== Segment start ==
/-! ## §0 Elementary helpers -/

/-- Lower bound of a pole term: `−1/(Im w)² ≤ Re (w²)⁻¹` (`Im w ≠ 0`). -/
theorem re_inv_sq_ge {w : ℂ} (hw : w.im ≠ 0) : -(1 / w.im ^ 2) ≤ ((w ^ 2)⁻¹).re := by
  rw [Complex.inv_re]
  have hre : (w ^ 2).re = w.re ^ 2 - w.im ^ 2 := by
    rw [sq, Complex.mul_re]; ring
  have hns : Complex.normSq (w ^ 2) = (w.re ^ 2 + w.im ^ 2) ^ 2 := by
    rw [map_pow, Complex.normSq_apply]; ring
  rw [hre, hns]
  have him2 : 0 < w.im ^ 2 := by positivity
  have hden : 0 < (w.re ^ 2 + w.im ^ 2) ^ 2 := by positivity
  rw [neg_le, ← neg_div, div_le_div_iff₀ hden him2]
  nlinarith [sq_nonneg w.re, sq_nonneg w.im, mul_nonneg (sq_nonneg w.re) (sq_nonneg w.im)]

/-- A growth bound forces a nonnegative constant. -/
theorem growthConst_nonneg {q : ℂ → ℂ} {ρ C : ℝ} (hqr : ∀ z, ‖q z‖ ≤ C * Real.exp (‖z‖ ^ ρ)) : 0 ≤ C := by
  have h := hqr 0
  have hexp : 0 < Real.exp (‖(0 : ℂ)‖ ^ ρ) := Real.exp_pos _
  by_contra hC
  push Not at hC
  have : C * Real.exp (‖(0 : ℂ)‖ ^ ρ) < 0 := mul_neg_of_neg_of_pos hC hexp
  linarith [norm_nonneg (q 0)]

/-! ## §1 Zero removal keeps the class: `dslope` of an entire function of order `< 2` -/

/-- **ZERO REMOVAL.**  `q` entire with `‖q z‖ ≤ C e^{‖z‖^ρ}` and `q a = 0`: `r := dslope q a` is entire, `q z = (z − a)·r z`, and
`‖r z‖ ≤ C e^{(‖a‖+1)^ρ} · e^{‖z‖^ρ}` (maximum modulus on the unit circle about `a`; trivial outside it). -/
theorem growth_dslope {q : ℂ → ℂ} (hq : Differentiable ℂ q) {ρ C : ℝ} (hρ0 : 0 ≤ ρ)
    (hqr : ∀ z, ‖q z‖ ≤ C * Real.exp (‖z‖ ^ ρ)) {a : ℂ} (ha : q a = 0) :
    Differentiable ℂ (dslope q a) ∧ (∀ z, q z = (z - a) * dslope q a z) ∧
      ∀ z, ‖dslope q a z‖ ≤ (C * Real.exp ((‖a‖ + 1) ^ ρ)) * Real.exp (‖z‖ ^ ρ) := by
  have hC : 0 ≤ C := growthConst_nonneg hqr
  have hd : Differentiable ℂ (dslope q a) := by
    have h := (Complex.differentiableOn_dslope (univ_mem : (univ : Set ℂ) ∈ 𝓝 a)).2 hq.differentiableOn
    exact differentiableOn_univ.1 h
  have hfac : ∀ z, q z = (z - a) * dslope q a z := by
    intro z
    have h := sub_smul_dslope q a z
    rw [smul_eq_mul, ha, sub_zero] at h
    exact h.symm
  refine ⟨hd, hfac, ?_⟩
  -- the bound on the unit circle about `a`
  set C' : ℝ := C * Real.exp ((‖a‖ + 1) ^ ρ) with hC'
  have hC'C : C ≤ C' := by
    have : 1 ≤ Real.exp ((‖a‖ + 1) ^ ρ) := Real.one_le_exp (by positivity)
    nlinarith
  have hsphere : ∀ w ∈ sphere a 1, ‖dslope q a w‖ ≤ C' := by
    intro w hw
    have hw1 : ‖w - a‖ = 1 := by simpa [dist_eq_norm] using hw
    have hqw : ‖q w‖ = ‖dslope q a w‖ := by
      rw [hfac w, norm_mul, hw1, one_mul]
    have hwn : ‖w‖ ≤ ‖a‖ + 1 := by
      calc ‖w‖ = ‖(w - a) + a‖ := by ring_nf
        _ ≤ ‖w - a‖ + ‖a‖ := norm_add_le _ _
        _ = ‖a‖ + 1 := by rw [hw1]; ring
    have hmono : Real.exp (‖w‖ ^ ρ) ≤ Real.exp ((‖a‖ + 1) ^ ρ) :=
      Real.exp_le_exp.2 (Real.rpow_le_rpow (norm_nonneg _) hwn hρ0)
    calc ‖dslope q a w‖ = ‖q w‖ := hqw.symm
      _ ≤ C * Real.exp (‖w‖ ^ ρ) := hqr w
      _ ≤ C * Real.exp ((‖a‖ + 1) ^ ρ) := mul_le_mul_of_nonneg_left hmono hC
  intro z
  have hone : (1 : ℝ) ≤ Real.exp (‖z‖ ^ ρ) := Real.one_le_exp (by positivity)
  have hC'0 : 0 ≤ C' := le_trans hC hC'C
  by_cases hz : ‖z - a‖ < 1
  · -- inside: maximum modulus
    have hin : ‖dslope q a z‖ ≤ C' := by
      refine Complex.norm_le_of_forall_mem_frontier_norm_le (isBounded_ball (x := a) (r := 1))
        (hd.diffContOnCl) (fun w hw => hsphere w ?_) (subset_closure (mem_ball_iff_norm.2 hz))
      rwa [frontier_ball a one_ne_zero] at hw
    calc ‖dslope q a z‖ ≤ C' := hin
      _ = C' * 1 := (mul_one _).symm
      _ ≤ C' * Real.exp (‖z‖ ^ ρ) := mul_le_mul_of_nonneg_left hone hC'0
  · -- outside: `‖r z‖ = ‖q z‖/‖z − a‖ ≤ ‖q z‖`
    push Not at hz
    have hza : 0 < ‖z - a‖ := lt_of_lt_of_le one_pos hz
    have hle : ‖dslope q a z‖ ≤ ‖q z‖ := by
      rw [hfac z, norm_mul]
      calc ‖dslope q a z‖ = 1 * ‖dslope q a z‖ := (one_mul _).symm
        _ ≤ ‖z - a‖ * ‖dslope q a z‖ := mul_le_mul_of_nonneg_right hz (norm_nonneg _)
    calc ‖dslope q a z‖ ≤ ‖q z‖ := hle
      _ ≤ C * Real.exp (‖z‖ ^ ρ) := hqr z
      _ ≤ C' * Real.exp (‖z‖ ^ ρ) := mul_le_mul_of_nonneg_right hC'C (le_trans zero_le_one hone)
== Segment end ==
== Segment start ==
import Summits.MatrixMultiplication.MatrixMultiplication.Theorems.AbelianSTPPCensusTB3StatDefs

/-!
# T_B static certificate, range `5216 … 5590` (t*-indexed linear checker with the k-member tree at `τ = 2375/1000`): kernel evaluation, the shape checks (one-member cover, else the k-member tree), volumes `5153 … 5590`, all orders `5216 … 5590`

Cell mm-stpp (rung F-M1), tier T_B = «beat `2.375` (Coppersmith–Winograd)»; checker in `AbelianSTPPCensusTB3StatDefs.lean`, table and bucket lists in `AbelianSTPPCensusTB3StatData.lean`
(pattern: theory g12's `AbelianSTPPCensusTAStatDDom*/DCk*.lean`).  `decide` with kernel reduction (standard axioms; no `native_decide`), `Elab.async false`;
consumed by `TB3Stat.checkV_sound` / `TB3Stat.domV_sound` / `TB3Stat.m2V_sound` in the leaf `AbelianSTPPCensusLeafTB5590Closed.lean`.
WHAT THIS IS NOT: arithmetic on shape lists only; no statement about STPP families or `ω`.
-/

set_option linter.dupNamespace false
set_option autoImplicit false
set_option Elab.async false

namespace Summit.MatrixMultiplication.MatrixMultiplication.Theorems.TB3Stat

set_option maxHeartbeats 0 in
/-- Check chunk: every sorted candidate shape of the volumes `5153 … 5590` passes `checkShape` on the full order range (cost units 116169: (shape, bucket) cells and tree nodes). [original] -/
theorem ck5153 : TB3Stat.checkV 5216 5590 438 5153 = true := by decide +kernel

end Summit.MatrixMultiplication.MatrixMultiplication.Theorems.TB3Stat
== Segment end ==
== Segment start ==
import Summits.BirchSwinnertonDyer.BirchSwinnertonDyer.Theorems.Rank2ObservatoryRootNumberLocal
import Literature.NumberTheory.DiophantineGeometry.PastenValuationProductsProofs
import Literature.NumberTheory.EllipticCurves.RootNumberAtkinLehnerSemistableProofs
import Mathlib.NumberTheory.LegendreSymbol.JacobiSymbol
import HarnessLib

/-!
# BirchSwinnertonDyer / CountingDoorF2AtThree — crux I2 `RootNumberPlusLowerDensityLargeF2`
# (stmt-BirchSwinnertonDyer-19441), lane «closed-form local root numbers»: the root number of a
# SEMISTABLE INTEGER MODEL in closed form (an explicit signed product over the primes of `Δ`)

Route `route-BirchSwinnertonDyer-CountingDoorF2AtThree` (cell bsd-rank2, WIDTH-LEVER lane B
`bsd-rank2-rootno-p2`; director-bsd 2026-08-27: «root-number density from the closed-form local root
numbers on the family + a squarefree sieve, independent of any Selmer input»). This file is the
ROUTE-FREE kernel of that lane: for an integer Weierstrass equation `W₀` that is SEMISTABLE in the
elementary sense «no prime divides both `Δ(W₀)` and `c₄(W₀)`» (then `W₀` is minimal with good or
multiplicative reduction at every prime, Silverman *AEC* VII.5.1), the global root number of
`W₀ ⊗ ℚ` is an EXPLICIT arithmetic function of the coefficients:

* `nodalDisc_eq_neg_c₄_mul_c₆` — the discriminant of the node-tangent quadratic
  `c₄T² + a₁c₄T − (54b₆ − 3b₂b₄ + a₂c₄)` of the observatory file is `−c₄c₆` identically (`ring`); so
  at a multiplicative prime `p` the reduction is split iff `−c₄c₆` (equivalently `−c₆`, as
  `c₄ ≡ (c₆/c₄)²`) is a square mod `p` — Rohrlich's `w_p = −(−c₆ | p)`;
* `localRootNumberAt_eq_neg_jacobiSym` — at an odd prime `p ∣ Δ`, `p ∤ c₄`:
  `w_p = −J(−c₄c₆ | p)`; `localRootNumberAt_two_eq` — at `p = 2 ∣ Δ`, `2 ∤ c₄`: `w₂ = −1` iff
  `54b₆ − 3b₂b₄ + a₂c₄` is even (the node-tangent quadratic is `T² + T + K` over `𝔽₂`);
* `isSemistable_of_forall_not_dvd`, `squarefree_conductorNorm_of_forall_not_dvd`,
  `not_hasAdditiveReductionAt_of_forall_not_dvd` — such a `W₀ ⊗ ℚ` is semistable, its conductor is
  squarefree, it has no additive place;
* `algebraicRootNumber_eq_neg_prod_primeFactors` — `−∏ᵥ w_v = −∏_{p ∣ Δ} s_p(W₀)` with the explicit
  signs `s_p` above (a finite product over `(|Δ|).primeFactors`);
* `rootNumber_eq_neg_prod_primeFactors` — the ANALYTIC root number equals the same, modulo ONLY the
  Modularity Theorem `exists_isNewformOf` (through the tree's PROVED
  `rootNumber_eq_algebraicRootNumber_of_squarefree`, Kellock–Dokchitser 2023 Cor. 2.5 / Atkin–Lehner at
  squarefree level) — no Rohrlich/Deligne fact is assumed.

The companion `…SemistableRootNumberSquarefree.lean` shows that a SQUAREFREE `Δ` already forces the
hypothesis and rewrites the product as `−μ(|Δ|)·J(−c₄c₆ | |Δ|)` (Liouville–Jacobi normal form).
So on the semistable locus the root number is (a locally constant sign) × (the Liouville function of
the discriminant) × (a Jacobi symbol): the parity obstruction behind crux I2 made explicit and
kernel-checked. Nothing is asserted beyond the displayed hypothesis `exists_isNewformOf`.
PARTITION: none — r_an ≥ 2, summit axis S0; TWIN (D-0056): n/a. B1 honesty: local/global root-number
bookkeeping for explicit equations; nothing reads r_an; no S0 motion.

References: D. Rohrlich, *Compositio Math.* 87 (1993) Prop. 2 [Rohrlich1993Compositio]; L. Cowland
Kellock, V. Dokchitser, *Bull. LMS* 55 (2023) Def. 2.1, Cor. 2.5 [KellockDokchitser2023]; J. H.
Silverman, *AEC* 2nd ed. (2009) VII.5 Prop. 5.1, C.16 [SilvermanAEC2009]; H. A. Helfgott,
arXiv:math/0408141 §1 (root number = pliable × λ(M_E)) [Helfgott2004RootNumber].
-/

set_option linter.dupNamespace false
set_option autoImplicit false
== Segment end ==
Repeat the entries above verbatim, but only from the line that has "Differentiable ℂ (dslope q a) ∧" down to the line that has "have h := (Complex.differentiableOn_dslope", inclusive.

EXERCISE RESPONSE:
    Differentiable ℂ (dslope q a) ∧ (∀ z, q z = (z - a) * dslope q a z) ∧
      ∀ z, ‖dslope q a z‖ ≤ (C * Real.exp ((‖a‖ + 1) ^ ρ)) * Real.exp (‖z‖ ^ ρ) := by
  have hC : 0 ≤ C := growthConst_nonneg hqr
  have hd : Differentiable ℂ (dslope q a) := by
    have h := (Complex.differentiableOn_dslope (univ_mem : (univ : Set ℂ) ∈ 𝓝 a)).2 hq.differentiableOn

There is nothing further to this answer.